*Instructions for the task*
Please retype the data that follows, starting at the line containing "(ξ.continuous_locψ (splitWitness v" and stopping after the last line.

(Stored data entries)
=== Begin Enclosure ===

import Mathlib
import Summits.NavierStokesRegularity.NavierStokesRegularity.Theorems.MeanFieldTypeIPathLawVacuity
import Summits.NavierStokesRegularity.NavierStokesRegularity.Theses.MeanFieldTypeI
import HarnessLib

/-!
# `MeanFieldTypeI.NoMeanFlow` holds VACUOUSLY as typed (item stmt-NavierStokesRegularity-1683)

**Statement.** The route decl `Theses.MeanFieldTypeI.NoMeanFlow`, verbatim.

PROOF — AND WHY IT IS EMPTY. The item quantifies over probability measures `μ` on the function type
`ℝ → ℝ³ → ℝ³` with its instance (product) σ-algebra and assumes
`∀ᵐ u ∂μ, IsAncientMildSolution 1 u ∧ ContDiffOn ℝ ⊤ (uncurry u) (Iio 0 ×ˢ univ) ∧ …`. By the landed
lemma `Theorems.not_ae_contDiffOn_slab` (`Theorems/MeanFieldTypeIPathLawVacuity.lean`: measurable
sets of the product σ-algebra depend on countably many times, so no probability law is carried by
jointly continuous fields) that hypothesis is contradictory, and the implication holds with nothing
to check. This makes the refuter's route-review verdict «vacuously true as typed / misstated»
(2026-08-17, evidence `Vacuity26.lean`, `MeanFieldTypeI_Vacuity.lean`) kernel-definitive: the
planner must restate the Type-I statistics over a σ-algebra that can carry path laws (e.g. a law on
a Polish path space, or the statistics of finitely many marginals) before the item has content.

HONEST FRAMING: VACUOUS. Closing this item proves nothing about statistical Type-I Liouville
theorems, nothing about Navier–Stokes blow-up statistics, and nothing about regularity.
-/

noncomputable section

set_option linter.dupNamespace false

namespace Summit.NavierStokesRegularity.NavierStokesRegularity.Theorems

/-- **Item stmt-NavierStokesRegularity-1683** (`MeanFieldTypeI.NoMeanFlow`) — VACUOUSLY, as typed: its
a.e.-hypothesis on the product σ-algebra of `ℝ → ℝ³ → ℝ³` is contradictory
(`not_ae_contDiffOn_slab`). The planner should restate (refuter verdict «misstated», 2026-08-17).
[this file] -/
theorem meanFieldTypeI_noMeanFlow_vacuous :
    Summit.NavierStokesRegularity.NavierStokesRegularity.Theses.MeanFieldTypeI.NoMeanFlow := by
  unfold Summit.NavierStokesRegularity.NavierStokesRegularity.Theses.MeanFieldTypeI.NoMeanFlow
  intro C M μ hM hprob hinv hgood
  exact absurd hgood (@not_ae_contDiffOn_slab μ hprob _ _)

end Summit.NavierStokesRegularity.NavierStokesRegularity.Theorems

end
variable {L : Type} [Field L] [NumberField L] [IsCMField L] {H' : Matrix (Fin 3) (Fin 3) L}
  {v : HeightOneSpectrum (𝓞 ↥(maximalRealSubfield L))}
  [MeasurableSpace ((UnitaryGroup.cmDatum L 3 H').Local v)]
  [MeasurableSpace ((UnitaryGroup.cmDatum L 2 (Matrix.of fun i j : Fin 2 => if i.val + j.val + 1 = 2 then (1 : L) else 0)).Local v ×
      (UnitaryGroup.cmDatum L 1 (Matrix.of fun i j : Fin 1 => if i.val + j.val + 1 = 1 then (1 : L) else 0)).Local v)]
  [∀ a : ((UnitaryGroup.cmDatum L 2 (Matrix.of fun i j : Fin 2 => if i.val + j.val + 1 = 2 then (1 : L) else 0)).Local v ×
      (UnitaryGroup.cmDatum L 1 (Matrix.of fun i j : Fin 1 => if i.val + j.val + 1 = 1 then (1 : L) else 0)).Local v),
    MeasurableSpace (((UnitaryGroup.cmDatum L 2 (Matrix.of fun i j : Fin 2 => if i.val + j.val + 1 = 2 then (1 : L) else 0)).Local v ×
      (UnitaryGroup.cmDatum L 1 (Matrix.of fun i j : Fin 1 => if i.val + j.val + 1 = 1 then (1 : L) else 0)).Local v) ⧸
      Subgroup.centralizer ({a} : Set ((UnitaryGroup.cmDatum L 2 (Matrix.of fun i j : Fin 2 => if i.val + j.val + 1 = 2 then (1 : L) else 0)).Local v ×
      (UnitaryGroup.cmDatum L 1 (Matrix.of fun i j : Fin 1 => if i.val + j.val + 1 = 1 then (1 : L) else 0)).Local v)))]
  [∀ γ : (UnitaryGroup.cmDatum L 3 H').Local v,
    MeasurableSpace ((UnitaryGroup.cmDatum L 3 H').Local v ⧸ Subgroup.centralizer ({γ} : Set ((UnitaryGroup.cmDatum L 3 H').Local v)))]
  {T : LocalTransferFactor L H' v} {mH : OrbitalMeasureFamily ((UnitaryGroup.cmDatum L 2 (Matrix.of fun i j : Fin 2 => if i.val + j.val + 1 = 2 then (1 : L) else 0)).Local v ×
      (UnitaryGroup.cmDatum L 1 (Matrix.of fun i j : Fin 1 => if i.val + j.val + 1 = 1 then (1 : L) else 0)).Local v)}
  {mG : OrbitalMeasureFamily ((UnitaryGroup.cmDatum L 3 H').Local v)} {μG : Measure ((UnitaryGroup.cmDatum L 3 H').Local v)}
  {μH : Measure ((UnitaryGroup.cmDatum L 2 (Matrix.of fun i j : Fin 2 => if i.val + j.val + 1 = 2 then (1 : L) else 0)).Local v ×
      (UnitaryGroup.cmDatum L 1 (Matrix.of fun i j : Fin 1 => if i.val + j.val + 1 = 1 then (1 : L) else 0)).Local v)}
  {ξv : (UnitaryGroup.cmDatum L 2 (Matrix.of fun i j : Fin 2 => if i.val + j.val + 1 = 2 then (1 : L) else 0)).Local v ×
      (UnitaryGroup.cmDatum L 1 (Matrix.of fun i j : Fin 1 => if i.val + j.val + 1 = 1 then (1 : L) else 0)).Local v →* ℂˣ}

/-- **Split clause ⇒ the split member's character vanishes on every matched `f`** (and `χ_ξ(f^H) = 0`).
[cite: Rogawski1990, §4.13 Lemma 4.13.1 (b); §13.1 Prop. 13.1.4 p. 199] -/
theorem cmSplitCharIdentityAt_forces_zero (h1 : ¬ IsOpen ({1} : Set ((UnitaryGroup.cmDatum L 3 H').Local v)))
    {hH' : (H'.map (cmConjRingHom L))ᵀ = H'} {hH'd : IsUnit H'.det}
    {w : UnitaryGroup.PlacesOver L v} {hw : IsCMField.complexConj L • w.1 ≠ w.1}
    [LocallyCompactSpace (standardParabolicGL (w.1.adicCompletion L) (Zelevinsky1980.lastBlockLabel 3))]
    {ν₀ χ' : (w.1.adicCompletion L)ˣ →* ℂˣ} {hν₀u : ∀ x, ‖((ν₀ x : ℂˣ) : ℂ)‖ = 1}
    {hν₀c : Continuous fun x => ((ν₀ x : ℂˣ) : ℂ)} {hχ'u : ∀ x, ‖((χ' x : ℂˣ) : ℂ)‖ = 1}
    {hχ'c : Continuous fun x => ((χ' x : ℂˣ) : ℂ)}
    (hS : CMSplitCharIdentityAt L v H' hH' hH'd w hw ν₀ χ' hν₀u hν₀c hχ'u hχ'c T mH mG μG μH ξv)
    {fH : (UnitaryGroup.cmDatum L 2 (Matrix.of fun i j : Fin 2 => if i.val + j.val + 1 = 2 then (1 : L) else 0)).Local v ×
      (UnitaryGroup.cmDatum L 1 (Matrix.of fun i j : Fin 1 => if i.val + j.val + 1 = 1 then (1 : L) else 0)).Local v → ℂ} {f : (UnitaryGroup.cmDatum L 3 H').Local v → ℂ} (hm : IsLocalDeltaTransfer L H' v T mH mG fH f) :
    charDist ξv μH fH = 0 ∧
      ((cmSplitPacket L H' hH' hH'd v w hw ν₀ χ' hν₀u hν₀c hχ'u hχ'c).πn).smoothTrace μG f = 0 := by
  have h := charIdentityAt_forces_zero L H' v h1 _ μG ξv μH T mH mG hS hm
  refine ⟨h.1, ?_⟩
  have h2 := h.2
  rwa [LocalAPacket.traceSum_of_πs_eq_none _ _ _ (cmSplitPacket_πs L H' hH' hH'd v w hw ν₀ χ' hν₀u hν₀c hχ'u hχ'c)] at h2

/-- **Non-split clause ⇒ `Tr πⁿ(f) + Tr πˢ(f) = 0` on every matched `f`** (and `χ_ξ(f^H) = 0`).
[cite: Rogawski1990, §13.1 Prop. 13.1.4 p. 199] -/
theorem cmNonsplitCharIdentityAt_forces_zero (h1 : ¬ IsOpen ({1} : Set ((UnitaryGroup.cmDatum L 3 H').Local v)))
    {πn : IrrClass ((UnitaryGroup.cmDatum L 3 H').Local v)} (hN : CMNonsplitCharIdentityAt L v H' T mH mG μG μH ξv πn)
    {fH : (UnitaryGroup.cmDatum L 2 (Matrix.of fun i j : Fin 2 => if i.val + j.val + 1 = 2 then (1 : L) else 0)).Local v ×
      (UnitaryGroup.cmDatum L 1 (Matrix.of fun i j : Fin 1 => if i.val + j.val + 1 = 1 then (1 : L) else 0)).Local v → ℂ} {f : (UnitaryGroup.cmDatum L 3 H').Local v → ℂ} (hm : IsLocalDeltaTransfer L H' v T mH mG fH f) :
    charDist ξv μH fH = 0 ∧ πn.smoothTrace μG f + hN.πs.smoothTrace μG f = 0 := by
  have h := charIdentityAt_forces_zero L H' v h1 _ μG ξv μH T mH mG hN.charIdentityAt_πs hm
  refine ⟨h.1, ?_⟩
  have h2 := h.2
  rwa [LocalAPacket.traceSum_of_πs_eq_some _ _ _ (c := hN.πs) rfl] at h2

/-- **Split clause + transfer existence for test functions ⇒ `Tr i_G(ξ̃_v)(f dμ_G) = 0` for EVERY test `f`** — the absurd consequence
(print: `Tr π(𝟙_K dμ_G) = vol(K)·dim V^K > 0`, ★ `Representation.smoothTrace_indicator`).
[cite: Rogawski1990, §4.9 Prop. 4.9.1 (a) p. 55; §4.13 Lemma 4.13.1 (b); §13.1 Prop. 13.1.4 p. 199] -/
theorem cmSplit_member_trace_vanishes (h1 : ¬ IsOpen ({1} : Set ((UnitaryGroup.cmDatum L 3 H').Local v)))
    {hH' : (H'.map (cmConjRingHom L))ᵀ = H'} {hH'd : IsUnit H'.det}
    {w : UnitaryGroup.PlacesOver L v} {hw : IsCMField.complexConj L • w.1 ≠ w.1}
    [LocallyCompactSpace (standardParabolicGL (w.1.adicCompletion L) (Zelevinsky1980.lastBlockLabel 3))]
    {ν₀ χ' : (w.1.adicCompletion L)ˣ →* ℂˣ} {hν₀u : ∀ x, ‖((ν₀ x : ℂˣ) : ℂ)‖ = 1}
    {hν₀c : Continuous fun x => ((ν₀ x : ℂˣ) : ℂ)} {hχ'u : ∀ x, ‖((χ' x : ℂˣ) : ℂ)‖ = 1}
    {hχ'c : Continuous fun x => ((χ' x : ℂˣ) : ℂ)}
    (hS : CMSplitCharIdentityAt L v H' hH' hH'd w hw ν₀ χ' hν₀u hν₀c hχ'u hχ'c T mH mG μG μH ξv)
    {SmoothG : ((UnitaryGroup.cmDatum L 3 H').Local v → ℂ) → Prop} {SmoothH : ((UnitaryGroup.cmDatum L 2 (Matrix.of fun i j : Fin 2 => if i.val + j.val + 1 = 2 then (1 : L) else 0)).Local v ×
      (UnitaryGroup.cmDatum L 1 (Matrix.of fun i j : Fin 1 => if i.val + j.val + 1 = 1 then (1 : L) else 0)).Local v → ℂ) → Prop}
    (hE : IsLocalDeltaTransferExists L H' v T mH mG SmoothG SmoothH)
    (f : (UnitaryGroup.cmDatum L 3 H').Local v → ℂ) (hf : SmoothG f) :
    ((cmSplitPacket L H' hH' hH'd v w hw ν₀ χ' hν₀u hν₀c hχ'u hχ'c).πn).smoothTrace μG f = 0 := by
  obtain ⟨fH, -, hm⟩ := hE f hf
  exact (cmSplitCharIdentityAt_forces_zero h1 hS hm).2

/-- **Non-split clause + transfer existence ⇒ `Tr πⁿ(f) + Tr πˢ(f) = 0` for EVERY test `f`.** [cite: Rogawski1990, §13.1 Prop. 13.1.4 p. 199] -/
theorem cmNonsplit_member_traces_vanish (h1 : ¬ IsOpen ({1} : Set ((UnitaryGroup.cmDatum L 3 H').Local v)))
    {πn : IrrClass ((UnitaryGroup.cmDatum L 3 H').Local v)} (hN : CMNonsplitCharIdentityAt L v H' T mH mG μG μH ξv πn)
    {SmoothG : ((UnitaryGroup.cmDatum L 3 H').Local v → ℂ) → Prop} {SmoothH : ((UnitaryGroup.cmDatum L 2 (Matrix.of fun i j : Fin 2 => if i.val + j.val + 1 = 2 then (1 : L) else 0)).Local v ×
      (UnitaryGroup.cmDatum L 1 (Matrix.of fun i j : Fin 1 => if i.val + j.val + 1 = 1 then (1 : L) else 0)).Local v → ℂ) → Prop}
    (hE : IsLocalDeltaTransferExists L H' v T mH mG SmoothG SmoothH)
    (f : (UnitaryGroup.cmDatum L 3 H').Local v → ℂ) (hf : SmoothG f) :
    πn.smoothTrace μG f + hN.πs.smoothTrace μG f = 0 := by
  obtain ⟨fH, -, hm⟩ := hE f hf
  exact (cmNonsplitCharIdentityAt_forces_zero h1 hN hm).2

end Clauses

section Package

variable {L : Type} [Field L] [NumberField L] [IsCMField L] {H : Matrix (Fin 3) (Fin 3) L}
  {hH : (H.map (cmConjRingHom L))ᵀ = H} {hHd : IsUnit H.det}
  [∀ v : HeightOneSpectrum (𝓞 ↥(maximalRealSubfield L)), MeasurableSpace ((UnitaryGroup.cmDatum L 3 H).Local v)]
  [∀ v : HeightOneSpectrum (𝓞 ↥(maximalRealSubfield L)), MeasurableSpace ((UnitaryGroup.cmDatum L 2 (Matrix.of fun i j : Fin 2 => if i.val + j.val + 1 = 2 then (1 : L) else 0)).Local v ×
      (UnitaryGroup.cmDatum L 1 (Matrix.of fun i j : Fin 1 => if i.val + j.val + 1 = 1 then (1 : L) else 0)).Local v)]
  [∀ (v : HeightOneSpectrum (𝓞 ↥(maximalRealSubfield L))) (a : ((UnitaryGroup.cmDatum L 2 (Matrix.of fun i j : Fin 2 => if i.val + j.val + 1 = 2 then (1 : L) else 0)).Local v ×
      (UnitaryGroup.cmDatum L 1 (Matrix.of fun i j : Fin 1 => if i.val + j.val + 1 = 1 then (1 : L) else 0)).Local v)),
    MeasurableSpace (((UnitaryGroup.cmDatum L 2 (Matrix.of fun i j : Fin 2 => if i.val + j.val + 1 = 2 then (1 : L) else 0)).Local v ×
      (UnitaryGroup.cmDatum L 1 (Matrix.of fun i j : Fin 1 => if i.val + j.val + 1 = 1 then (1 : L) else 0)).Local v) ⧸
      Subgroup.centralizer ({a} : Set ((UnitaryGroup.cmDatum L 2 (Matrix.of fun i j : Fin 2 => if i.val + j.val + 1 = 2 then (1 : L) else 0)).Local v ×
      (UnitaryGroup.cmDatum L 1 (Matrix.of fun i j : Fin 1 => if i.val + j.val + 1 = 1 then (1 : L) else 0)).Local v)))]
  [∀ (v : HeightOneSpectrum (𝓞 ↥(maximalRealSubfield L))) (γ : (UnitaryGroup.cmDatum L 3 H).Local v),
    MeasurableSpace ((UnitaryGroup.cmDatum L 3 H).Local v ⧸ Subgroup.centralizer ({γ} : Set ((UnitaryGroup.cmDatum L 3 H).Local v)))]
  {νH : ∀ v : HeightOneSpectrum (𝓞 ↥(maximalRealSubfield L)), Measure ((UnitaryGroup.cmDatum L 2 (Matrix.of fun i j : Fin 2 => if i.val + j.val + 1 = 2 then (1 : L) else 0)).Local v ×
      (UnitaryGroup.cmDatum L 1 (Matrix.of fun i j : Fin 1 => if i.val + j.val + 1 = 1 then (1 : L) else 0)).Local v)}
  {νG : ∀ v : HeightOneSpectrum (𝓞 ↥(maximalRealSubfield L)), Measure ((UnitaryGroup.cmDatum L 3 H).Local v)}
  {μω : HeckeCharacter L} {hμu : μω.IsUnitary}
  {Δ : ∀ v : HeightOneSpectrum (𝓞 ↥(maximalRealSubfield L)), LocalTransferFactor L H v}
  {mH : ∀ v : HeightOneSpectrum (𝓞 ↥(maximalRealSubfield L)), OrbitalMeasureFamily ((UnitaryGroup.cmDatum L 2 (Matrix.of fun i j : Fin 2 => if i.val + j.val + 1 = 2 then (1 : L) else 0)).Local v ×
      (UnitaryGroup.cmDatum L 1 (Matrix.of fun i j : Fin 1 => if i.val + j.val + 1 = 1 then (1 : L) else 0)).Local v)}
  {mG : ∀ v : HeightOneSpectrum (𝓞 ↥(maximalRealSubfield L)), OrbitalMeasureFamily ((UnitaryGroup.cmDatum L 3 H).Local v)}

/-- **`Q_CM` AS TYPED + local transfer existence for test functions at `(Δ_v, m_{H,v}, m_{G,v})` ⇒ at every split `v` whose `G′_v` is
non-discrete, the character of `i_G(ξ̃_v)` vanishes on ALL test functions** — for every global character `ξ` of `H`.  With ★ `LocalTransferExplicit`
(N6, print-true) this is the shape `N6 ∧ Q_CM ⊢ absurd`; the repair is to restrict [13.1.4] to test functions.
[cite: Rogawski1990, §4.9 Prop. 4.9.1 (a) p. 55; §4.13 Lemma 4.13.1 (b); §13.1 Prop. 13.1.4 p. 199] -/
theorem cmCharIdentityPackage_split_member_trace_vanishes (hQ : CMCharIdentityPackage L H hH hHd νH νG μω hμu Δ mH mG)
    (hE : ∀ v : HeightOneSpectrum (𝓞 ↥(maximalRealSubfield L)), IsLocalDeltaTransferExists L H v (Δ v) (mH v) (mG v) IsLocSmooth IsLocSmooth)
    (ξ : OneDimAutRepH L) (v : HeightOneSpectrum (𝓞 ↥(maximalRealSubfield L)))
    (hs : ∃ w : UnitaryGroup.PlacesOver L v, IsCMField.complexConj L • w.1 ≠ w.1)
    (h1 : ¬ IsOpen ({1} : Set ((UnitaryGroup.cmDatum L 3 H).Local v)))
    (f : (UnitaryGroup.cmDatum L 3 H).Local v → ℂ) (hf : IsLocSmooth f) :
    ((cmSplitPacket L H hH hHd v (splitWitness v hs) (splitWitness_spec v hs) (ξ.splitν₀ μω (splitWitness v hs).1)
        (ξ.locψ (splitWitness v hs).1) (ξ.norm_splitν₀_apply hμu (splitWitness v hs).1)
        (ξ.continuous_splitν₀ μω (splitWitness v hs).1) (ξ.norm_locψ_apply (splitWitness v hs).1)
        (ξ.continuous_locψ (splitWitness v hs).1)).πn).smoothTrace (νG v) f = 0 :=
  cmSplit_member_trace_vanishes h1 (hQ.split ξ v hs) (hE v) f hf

=== End Enclosure ===

*Response box*
        (ξ.continuous_locψ (splitWitness v hs).1)).πn).smoothTrace (νG v) f = 0 :=
  cmSplit_member_trace_vanishes h1 (hQ.split ξ v hs) (hE v) f hf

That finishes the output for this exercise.